I'm pretty sure my snooty queen is Blanche...but I also_ LOVE _Ankha.  I think she's adorable. <3  And they would be a dreamie of mine, except I don't really do that.


----------



## Farobi (Aug 12, 2013)

Lyla said:


> Annalise!



This


----------



## KitchenWhisk (Aug 12, 2013)

Tiffany!

But man, Blanche and Ankha are a close second/third.


----------



## chriss (Aug 12, 2013)

KitchenWhisk said:


> Tiffany!
> 
> But man, Blanche and Ankha are a close second/third.
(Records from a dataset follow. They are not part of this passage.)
/-
Copyright (c) 2026 the pub-hodgecm-mathlib formalisation cell (harness21).  Prover seat hodgecm-mathlib-K2E5-p16 (g5): Track B «K2-LIT»,
hLiu418 = stmt-HodgeConjecture-24832, ROAD Φ organ (SD-2) (arch integrals of twisted Gaussians = `ξ` in the `g`-binder), file (7a): the
β-shifted `η` for a COMPLEX parameter matrix `G` dominated by a positive definite one; 2026-09-04.
-/
import Summits.HodgeConjecture.HodgeConjecture.Theorems.K2LiuHermTwoEtaShiftConvergence      -- ★ p858395: convergence, weight bound
import Summits.HodgeConjecture.HodgeConjecture.Theorems.K2LiuHermTwoEtaShiftHolomorphy      -- ★ p858462: the Hermitian case (4), integrand derivative
import HarnessLib

/-!
# Crux `HLiu418`, ROAD Φ, organ (SD-2) — file (7a): `etaShift G h α β` for a complex `G` DOMINATED by a positive definite `g₁`

Cell `hodgecm-mathlib`, crux item hLiu418 = `stmt-HodgeConjecture-24832`, route of record `HCCMUnconditional`; squad K2, LEAD F0P6-plan (g13)
(M-157i′, deal (SD-2) 2026-09-04 09:08:36Z), co-dealer K2E5-plan (g6) («= RE-BASE ON THE g-BINDER» 09:11:18Z), prover K2E5-p16 (g5).
THEOREMS ONLY; lane `--supports stmt-HodgeConjecture-24832 --as helper`.

WHY.  The archimedean Whittaker integral of the TWISTED Gaussian `e^{−π tr(T⟨x,x⟩)}` is `c·ξ(T∕2, h; α, β)`: the `K_∞`-type parameter sits in
the `g`-binder of `ξ`, and (SD-2) differentiates `t ↦ xiShift (g₀ + t•Ξ) h α β` in a COMPLEX `t` (one-variable Cauchy).  For complex `t` the
matrix `G = 2(g₀ + tΞ)` is no longer Hermitian; all that survives — and all that is needed — is DOMINATION on the domain:
`‖e^{−tr(xG)}‖ ≤ ‖e^{−tr(x g₁)}‖` for a positive definite `g₁` (true when the Hermitian part of `G` is `≥ g₁`).
WHAT.  For `g₁, h > 0`, `G` any complex `2 × 2` matrix with `hdom : ∀ x ∈ {x ± h > 0}, ‖cexp(−tr(xG))‖ ≤ ‖cexp(−tr(x g₁))‖`:
* `integrableOn_etaShiftIntegrand_of_dominated … (hβ : 0 < re β)` — the β-shifted integrand of `G` converges absolutely;
* `hasDerivAt_etaShift_affine_of_dominated`, `differentiableOn_etaShift_affine_of_dominated` — `s ↦ etaShift G h (α₀ + us) (β₀ + vs)` is
  holomorphic on `{s | 0 < re(β₀ + vs)}` (★ (4)'s proof verbatim with every majorant taken at `g₁` and the weight through `‖G₀₀‖`).
HONEST LABEL.  Count-neutral helper of the K2_Liu road; it pays no socket by itself: `HC_CM` is proved only modulo the 7 printed citations
(2 remaining named inputs: hLiu418 = `stmt-HodgeConjecture-24832`, h413 = `stmt-HodgeConjecture-24833`) until rung 0 closes.
-/

set_option autoImplicit false
-- the mandated namespace repeats the single-problem summit's segment (`HodgeConjecture.HodgeConjecture`)
set_option linter.dupNamespace false

noncomputable section

open Complex MeasureTheory Set
open scoped ComplexOrder ComplexConjugate

namespace Summit.HodgeConjecture.HodgeConjecture.Cruxes.HLiu418.K2LiuHermTwoEtaShiftDominated

open Summit.HodgeConjecture.HodgeConjecture.Cruxes.HLiu418.K2LiuHermTwoGammaDefs
open Summit.HodgeConjecture.HodgeConjecture.Cruxes.HLiu418.K2LiuHermTwoEtaDefs
open Summit.HodgeConjecture.HodgeConjecture.Cruxes.HLiu418.K2LiuHermTwoEtaConvergence
open Summit.HodgeConjecture.HodgeConjecture.Cruxes.HLiu418.K2LiuHermTwoEtaHolomorphy
open Summit.HodgeConjecture.HodgeConjecture.Cruxes.HLiu418.K2LiuHermTwoEtaLineHolomorphy
open Summit.HodgeConjecture.HodgeConjecture.Cruxes.HLiu418.K2LiuHermTwoEtaShiftDefs
open Summit.HodgeConjecture.HodgeConjecture.Cruxes.HLiu418.K2LiuHermTwoEtaShiftConvergence
open Summit.HodgeConjecture.HodgeConjecture.Cruxes.HLiu418.K2LiuHermTwoEtaShiftHolomorphy

/-! ## Domination of the `η`-integrand -/

/-- DOMINATION: if `‖e^{−tr(xG)}‖ ≤ ‖e^{−tr(x g₁)}‖` then the whole `η`-integrand of `G` is dominated by that of `g₁` (same exponents). -/
theorem norm_etaTwoIntegrand_le_of_dominated {G g₁ h : Matrix (Fin 2) (Fin 2) ℂ} {c : ℝ × ℂ × ℝ}
    (hdom : ‖cexp (-(hermTwo c * G).trace)‖ ≤ ‖cexp (-(hermTwo c * g₁).trace)‖) (α β : ℂ) :
    ‖etaTwoIntegrand G h α β c‖ ≤ ‖etaTwoIntegrand g₁ h α β c‖ := by
  rw [etaTwoIntegrand_apply, etaTwoIntegrand_apply]
  simp only [norm_mul]
  exact mul_le_mul_of_nonneg_right hdom (by positivity)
Yeah Tiffany is great! I loved her. She gave me her pic when she moved away.
Now I've got Freya and shes great too


----------



## Superpenguin (Aug 12, 2013)

Opal


----------



## ForgottenT (Aug 12, 2013)

I have 3 favorites, I can't chose 1.
Ankha, Blanche, Bree
I voted Ankha on the poll though.


----------



## bambiicakes (Aug 12, 2013)

Diana and Monique!


----------



## Gizmodo (Aug 12, 2013)

Willow forever
cutest villager in the game, and just adorable & amazing


----------



## Jay (Aug 12, 2013)

Soleil.


----------



## Freya (Aug 12, 2013)

Just...Just take a guess ^.^


----------



## Fairydust (Aug 12, 2013)

Portia.


----------



## burnside (Aug 12, 2013)

Timbra! She is an avid reader of Chic Sheep Monthly. c:


----------



## Azzurro (Aug 12, 2013)

I love all the Snootiessss.♥♥ My favorites are definitely Friga and Monique, though.


----------



## hijessicarose (Aug 12, 2013)

I'm actually surprised at the amount of votes for "other" xD
I knew there were some other popular ones but dang :3


----------



## Dorian (Oct 4, 2015)

Pancetti, Portia and Ankha, in that order


----------



## Licorice (Oct 4, 2015)

My favorite snooty is Alli but Violet is a very close second. I think she's gorgeous even though no one else seems to share that opinion. lol I also like Astrid, she's in my gamecube town and she's really nice to me. Claudia looks cool but I've never had her.


----------



## TheEchoTimes (Oct 4, 2015)

Ankha!~


----------



## Kitty2201 (Oct 4, 2015)

My favorite Snooty villager is Olivia


----------



## Anblick (Oct 4, 2015)

Ankha and Portia are my snooties and I love them.  Portia gives me more PWPs and her house is easier to keep nice, haha. But I frickin love Ankha too.


----------



## Beardo (Oct 4, 2015)

Queenie or Purrl


----------



## heitann (Oct 4, 2015)

My favorite snooty by far is Astrid. She's been a close friend of mine in my town since she moved in back in 2013. I can't imagine my town without her  Likewise with Mathilda, she's been around longer than Astrid has and is as good as a friend to me as Astrid. I mostly like characters based on uniquity and design. I've never liked much of the popular crowd of villagers aside from the Octopi and Flora. For 3rd place it's a tie between Queenie and Robin. Queenie has been a close friend of mine in my town as well for as long as the Kangaroo duo(Never been able to part ways with my Snooty Trio), likewise for Robin but in City Folk.
Astrid > Mathilda > Queenie/Robin


----------



## Uly (Oct 4, 2015)

Whitney for me!


----------